Task requirements: Using the records below, transcribe word for word the stretch from the line that contains "(this lineage: (R)_M" through the line that contains "(hN : ∀ [W.IsElliptic], N", both end lines included, and nothing else.

Record excerpts:

/-- **Kolyvagin's annihilator at ONE odd prime `p` with `ρ̄_{E,p}` onto: `p^m · Ш(E/K)[p^∞] = 0`
for every `m` with `p^{m+1} ∤ y_K` in `E(K)`, from the cite-only printed inputs AT `p` with
Kolyvagin reciprocity SUPPLIED modulo the Poitou–Tate named fact** — the composition of
`KolyvaginDescent.pow_smul_sha_primary_eq_zero_at_of_pointsM_of_reciprocityFinset` (Literature,
this lineage: McCallum 1991 §1 Theorem in EXPONENT form with KOLYVAGIN's exponent `m`, paid for by
the reciprocity law Prop. 2.2 at two Kolyvagin places) with `KolyvaginAssembly.hpoints_at_of_perLevelChoice`
(p321380) and `KolyvaginReciprocity.kolyvaginReciprocityFinset_of_poitouTate` (this lineage: (R)_M
against Selmer classes vanishing on a finite set of places, from `hPT`).  Binders = those of
`KolyvaginAssembly.sha_primary_finite_at_of_leafInputs_of_poitouTate` (p323190) VERBATIM; conclusion
quantitative.  For ONE odd prime `p` with `ρ̄_{E,p}` onto, `E` non-CM, `K` imaginary quadratic with
`d_K ∉ {−3, −4}` and the Heegner hypothesis, `P` a non-torsion Heegner point and `p^{m+1} ∤ P` in
`E(K)`: every class of `Ш(E/K)[p^∞]` is killed by `p^m` ⟸ EXACTLY {`hPT` (existing named fact),
`hrec`, `hCM`, `h53`, `hGZ`, `hγ`} AT `p` + `hN` — SIX labelled inputs; cite-only, NOT discharged;
the ORDER form (`Kolyvagin1990_padicValNat_card_sha_le`) NOT obtained; nothing booked; no mark.
[cite: McCallumLMS1991, §1 Theorem (Kolyvagin), Lemma 5.1, §2 Prop. 2.2, §§4–5]
[cite: GrossLMS1991, Thm. 1.3 (2), §§3–8, §10] [cite: MilneADT2006, Ch. I Thm. 4.10(b)] -/
theorem pow_smul_sha_primary_eq_zero_at_of_leafInputs_of_poitouTate [NeZero N] [W.IsGloballyMinimal]
    {p : ℕ} (hp : p.Prime) (hp2 : p ≠ 2)
    (hPT : Literature.NumberTheory.GaloisCohomology.poitouTate_sum_localTatePairing_eq_zero K)
    (hN : ∀ [W.IsElliptic], N = W.conductorNorm ℤ)
    (hrec : heegnerPointOfConductor_one_galoisConj N W K)
    (hCM : ∀ [W.IsElliptic] (_hK : IsImaginaryQuadratic K) (_hH : SatisfiesHeegnerHypothesis N K)
      (Dt : ModularParametrizationData W N) (β : ℤ) (ι : K →+* ℂ),
      (4 * N : ℤ) ∣ β ^ 2 - NumberField.discr K →
      ∀ {M : ℕ}, 1 ≤ M → ∀ (m : ℕ), Squarefree m →
      (∀ q ∈ m.primeFactors, IsKolyvaginPrime N W K p q ∧ FrobEqFrobInfty W K (p ^ M) q) →
      ∃ y : (W.baseChange (ringClassField K ι m)).toAffine.Point,
        WeierstrassCurve.Affine.Point.map (W' := W) (ringClassField K ι m).subtype.toRatAlgHom y =
          heegnerPointComplexOfConductor Dt (NumberField.discr K) β m)
    (h53 : ∀ [W.IsElliptic] (_hK : IsImaginaryQuadratic K) (_hH : SatisfiesHeegnerHypothesis N K)
      (Dt : ModularParametrizationData W N) (β : ℤ) (ι : K →+* ℂ) {M : ℕ}
      (_hM : 1 ≤ M) {n : ℕ} (_hn : Squarefree n)
      (_hKol : ∀ q ∈ n.primeFactors, IsKolyvaginPrime N W K p q ∧ FrobEqFrobInfty W K (p ^ M) q)
      (d : (m : ℕ) → m ∣ n → KolyvaginHeegnerData Dt β ι m) (m : ℕ) (hm : m ∣ n)
      (τm : ringClassField K ι m ≃ₐ[ℚ] ringClassField K ι m),
      (∀ x : ringClassField K ι m, ((τm x : ringClassField K ι m) : ℂ) = starRingEnd ℂ x) →
      ∃ σ' ∈ ringClassGal ι m, IsOfFinAddOrder
        (pointGalHom W (ringClassField K ι m) τm (d m hm).y -
          (-W.rootNumber) • pointGalHom W (ringClassField K ι m) σ' (d m hm).y))
    (hGZ : ∀ [W.IsElliptic] (_hK : IsImaginaryQuadratic K) (_hH : SatisfiesHeegnerHypothesis N K)
      (Dt : ModularParametrizationData W N) (β : ℤ) (ι : K →+* ℂ) {M : ℕ} (_hM : 1 ≤ M) {n : ℕ}
      (_hn : Squarefree n)
      (_hKol : ∀ q ∈ n.primeFactors, IsKolyvaginPrime N W K p q ∧ FrobEqFrobInfty W K (p ^ M) q)
      (d : (m : ℕ) → m ∣ n → KolyvaginHeegnerData Dt β ι m),
      ∃ n' : ℤ, IsCoprime ((p ^ M : ℕ) : ℤ) n' ∧
        ∀ (m : ℕ) (hm : m ∣ n) (γ : ringClassField K ι m ≃ₐ[ℚ] ringClassField K ι m),
          γ ∈ ringClassGal ι m → ∀ v : HeightOneSpectrum (𝓞 K),
            ¬ (W.baseChange K).HasGoodReductionAt v →
            n' • pointsMap (W.baseChange K) (v.adicCompletion K)
                ((d m hm).toGeomPoints (pointGalHom W (ringClassField K ι m) γ (d m hm).y)) ∈
              E0Receptacle (W.baseChange K) v ∧
            ∀ (ℓ : ℕ) (hℓ : ℓ ∈ m.primeFactors)
              (hle : ringClassField K ι (m / ℓ) ≤ ringClassField K ι m),
              n' • pointsMap (W.baseChange K) (v.adicCompletion K)
                  ((d m hm).toGeomPoints (pointGalHom W (ringClassField K ι m) γ
                    (WeierstrassCurve.Affine.Point.map (W' := W)
                      ((RingClassField.inclusion ι hle).restrictScalars ℚ)
                      (d (m / ℓ)
                        ((Nat.div_dvd_of_dvd (Nat.dvd_of_mem_primeFactors hℓ)).trans hm)).y))) ∈
                E0Receptacle (W.baseChange K) v)
    (hγ : ∀ [W.IsElliptic] (_hK : IsImaginaryQuadratic K) (_hH : SatisfiesHeegnerHypothesis N K)
      (Dt : ModularParametrizationData W N) (β : ℤ) (ι : K →+* ℂ) {M : ℕ}
      (_hM : 1 ≤ M) {n : ℕ} (_hn : Squarefree n)
      (_hKol : ∀ q ∈ n.primeFactors, IsKolyvaginPrime N W K p q ∧ FrobEqFrobInfty W K (p ^ M) q)
      (d : (m : ℕ) → m ∣ n → KolyvaginHeegnerData Dt β ι m)
      (m : ℕ) (hm : m ∣ n) (ℓ : ℕ) (hℓ : ℓ ∈ m.primeFactors) [Fact ℓ.Prime]
      (hΔ : ¬ (ℓ : ℤ) ∣ minimalDiscriminantInt W) (φ₀ : absoluteGaloisGroup (ZMod ℓ)),
      (∀ x : AlgebraicClosure (ZMod ℓ), φ₀ • x = x ^ ℓ) →
      ∀ (hle : ringClassField K ι (m / ℓ) ≤ ringClassField K ι m)
        (γ : ringClassField K ι m ≃ₐ[ℚ] ringClassField K ι m), γ ∈ ringClassGal ι m →
        geomReduction hΔ ((RatClosure.pointsEquiv (K := K) W).symm
            ((d m hm).toGeomPoints (pointGalHom W (ringClassField K ι m) γ (d m hm).y))) =
          φ₀ • geomReduction hΔ ((RatClosure.pointsEquiv (K := K) W).symm
            ((d m hm).toGeomPoints (pointGalHom W (ringClassField K ι m) γ
              (WeierstrassCurve.Affine.Point.map (W' := W)
                ((RingClassField.inclusion ι hle).restrictScalars ℚ)
                (d (m / ℓ)
                  ((Nat.div_dvd_of_dvd (Nat.dvd_of_mem_primeFactors hℓ)).trans hm)).y))))) :
    ∀ [W.IsElliptic] (_hE : ¬ W.HasCM) (_hK : IsImaginaryQuadratic K)
      (_hD : NumberField.discr K ≠ -3 ∧ NumberField.discr K ≠ -4)
      (_hH : SatisfiesHeegnerHypothesis N K)
      {P : (W.baseChange K).toAffine.Point} (_hP : IsHeegnerPoint N W K P)
      (_hnt : ¬ IsOfFinAddOrder P) (_hρ : W.HasSurjectiveModNGaloisRep p) {m : ℕ}
      (_hm : ∀ Q : (W.baseChange K).toAffine.Point, p ^ (m + 1) • Q ≠ P) (c : (W.baseChange K).sha),
      (∃ j : ℕ, p ^ j • c = 0) → p ^ m • c = 0 := by
  intro _ hE hK hD hH P hP hnt hρ m hm
  exact KolyvaginDescent.pow_smul_sha_primary_eq_zero_at_of_pointsM_of_reciprocityFinset W hK hP
    hnt hp hp2 hρ hm (hpoints_at_of_perLevelChoice hN hK hD hH hP hp hp2 hρ hrec hCM h53 hGZ hγ)
    (@fun _ hM _ hℓ hℓM ↦ KolyvaginReciprocity.kolyvaginReciprocityFinset_of_poitouTate N W K hPT hE
      hK hD hH hP hnt hp hp2 hρ hM hℓ hℓM)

Output for this exercise:
(p321380) and `KolyvaginReciprocity.kolyvaginReciprocityFinset_of_poitouTate` (this lineage: (R)_M
against Selmer classes vanishing on a finite set of places, from `hPT`).  Binders = those of
`KolyvaginAssembly.sha_primary_finite_at_of_leafInputs_of_poitouTate` (p323190) VERBATIM; conclusion
quantitative.  For ONE odd prime `p` with `ρ̄_{E,p}` onto, `E` non-CM, `K` imaginary quadratic with
`d_K ∉ {−3, −4}` and the Heegner hypothesis, `P` a non-torsion Heegner point and `p^{m+1} ∤ P` in
`E(K)`: every class of `Ш(E/K)[p^∞]` is killed by `p^m` ⟸ EXACTLY {`hPT` (existing named fact),
`hrec`, `hCM`, `h53`, `hGZ`, `hγ`} AT `p` + `hN` — SIX labelled inputs; cite-only, NOT discharged;
the ORDER form (`Kolyvagin1990_padicValNat_card_sha_le`) NOT obtained; nothing booked; no mark.
[cite: McCallumLMS1991, §1 Theorem (Kolyvagin), Lemma 5.1, §2 Prop. 2.2, §§4–5]
[cite: GrossLMS1991, Thm. 1.3 (2), §§3–8, §10] [cite: MilneADT2006, Ch. I Thm. 4.10(b)] -/
theorem pow_smul_sha_primary_eq_zero_at_of_leafInputs_of_poitouTate [NeZero N] [W.IsGloballyMinimal]
    {p : ℕ} (hp : p.Prime) (hp2 : p ≠ 2)
    (hPT : Literature.NumberTheory.GaloisCohomology.poitouTate_sum_localTatePairing_eq_zero K)
    (hN : ∀ [W.IsElliptic], N = W.conductorNorm ℤ)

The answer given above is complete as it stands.